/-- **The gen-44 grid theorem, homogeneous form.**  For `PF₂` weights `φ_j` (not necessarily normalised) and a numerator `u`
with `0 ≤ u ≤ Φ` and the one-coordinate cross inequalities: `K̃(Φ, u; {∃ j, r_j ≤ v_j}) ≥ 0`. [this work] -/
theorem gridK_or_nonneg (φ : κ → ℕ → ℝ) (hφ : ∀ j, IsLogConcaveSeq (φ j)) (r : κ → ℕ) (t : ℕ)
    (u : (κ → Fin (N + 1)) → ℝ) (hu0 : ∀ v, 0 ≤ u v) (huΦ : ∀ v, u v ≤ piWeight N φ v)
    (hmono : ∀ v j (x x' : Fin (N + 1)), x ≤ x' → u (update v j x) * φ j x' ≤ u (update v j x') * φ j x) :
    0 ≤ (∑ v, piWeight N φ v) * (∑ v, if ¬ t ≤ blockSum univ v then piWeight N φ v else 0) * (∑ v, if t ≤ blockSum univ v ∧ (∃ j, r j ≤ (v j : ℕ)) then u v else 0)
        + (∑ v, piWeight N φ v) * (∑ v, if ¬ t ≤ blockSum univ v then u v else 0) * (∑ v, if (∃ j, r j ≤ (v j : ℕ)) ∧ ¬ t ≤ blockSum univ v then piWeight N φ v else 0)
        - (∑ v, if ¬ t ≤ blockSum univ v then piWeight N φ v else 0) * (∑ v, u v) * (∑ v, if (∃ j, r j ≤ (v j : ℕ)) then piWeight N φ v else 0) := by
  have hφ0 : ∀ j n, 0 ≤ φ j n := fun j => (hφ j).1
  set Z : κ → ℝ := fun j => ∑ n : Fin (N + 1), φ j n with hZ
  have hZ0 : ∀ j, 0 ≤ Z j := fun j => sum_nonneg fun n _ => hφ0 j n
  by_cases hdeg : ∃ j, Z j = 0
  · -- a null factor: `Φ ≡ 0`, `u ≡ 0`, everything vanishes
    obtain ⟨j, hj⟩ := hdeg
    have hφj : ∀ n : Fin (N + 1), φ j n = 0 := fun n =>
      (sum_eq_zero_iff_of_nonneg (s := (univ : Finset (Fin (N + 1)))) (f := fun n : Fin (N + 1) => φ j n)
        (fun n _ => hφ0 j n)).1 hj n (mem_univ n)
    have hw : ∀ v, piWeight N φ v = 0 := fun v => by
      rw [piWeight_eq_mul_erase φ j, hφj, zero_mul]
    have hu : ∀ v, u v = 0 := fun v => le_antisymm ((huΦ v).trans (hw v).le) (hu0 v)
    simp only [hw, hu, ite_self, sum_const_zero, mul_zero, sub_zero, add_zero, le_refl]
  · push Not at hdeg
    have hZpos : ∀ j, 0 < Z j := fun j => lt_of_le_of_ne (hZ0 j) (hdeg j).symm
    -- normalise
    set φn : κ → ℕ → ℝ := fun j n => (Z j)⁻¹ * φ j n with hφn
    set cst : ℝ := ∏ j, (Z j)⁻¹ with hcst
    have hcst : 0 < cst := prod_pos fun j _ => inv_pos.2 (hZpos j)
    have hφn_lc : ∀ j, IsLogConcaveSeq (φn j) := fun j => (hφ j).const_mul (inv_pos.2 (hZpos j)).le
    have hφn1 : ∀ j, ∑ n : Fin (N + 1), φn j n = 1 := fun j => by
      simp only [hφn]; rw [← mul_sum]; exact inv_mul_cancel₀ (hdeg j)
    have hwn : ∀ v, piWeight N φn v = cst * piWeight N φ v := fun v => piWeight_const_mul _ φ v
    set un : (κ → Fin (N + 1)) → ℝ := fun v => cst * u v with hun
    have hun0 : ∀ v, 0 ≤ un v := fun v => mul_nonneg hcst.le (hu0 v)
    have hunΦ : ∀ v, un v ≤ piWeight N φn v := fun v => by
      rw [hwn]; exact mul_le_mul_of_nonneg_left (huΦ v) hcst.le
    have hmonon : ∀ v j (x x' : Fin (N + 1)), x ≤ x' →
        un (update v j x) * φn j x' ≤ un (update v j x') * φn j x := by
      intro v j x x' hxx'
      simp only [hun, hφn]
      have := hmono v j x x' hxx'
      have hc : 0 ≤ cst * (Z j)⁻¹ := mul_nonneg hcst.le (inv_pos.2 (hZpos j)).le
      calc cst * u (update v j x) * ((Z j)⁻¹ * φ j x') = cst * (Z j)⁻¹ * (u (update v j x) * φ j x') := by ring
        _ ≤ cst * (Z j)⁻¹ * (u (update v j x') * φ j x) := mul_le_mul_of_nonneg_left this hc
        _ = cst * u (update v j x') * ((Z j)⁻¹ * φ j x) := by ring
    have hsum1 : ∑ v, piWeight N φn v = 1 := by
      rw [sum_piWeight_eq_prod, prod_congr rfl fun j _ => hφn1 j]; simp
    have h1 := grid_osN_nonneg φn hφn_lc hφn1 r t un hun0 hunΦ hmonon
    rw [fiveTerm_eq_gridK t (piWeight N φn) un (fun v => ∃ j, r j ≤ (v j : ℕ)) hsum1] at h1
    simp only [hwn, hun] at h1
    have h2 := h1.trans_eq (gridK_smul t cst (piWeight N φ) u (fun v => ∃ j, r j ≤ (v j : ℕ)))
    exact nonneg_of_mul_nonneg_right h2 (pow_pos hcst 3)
────────────────
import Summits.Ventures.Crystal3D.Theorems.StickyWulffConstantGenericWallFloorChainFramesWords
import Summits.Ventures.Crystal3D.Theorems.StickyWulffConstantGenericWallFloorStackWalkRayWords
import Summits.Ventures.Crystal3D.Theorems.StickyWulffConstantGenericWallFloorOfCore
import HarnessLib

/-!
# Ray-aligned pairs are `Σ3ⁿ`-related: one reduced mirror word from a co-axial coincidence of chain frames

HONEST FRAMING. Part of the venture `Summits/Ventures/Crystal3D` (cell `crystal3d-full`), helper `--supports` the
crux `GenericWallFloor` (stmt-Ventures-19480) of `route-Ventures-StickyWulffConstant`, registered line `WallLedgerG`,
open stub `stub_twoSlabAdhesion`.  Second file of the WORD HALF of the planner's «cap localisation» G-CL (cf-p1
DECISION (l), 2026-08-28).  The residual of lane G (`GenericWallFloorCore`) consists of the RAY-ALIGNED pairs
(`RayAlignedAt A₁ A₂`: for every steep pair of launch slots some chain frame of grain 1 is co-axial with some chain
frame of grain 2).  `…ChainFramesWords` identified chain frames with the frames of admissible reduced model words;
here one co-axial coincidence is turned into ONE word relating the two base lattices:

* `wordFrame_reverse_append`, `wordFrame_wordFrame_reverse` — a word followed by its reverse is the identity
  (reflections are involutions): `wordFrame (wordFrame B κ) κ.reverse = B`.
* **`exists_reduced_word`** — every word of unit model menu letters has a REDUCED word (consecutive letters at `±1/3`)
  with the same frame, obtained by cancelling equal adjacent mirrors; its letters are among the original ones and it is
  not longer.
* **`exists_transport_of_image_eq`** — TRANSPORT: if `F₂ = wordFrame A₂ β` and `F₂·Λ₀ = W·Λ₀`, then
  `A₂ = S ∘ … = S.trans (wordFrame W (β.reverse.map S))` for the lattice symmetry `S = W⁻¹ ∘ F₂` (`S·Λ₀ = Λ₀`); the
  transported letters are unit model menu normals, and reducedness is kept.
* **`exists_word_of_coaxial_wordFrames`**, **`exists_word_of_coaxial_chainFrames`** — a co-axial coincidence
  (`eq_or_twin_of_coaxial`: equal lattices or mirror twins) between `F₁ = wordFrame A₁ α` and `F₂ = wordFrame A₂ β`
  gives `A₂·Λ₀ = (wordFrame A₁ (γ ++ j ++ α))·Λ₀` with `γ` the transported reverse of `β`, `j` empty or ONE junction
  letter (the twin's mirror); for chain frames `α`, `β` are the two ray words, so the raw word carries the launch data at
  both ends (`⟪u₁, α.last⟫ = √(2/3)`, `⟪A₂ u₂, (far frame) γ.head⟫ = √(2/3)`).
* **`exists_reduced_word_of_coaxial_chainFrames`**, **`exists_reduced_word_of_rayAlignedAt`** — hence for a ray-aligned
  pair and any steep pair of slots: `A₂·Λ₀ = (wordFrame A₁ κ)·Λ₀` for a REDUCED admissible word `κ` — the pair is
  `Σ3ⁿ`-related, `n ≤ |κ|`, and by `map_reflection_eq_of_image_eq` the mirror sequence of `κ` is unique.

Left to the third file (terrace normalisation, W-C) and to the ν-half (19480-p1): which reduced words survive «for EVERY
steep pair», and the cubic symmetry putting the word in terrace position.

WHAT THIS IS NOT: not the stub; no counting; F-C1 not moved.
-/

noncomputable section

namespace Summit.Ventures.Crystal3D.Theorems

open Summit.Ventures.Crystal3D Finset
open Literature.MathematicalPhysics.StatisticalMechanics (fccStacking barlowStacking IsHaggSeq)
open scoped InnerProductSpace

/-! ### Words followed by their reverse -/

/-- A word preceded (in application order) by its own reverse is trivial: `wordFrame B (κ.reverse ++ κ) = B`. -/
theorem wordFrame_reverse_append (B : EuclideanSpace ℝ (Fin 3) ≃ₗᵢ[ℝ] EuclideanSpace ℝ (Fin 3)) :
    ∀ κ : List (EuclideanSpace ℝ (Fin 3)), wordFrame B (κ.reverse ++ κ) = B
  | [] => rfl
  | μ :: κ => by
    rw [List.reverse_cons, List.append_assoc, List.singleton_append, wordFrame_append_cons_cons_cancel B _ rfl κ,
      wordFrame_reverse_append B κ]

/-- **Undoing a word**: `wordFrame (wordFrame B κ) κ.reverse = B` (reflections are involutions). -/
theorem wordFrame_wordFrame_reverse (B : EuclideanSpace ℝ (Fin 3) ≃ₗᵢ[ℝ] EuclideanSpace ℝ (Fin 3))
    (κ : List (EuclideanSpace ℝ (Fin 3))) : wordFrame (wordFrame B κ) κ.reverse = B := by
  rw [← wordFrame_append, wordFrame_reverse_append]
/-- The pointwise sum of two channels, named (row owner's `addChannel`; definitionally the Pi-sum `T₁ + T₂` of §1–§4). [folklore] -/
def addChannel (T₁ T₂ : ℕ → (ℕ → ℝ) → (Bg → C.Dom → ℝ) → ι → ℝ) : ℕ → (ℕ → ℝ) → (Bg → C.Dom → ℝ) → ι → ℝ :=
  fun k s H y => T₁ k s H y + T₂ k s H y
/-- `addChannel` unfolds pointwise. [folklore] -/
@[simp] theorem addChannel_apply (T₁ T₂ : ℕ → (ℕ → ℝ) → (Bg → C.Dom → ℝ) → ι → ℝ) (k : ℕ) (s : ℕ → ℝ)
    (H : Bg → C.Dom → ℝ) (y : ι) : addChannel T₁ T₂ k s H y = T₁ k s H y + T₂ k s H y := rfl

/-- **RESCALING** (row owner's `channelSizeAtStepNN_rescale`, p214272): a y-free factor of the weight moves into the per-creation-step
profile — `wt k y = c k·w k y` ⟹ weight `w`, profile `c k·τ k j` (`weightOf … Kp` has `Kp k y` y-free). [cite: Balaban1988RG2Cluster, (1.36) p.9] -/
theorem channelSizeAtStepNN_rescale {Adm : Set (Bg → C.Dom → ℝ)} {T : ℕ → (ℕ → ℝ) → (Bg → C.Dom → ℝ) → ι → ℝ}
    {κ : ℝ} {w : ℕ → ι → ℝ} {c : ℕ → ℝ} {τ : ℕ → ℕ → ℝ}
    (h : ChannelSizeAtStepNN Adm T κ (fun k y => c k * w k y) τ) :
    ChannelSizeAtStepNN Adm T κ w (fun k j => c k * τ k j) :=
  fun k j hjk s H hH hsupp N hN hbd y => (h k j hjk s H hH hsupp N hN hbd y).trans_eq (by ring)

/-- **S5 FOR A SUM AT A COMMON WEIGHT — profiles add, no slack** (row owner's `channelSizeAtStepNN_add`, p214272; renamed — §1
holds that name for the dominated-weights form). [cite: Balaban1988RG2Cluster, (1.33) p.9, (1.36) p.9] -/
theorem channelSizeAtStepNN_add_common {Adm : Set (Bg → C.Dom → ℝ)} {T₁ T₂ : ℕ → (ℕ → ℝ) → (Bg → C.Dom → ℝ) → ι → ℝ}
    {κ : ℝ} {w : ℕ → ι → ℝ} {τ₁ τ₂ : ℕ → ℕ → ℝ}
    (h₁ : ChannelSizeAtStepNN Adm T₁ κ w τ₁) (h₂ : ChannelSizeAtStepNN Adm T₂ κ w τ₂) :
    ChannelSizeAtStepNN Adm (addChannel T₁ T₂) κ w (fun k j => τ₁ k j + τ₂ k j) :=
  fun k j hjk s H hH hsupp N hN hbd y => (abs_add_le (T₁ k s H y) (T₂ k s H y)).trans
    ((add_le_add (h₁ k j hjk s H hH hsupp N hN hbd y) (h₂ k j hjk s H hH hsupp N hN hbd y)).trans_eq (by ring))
────────────────
[What needs to be done]
Among the lines above, find those that contain the word "steep" and copy them.

[Answer to this exercise]
(`RayAlignedAt A₁ A₂`: for every steep pair of launch slots some chain frame of grain 1 is co-axial with some chain
  pair and any steep pair of slots: `A₂·Λ₀ = (wordFrame A₁ κ)·Λ₀` for a REDUCED admissible word `κ` — the pair is
steep pair», and the cubic symmetry putting the word in terrace position.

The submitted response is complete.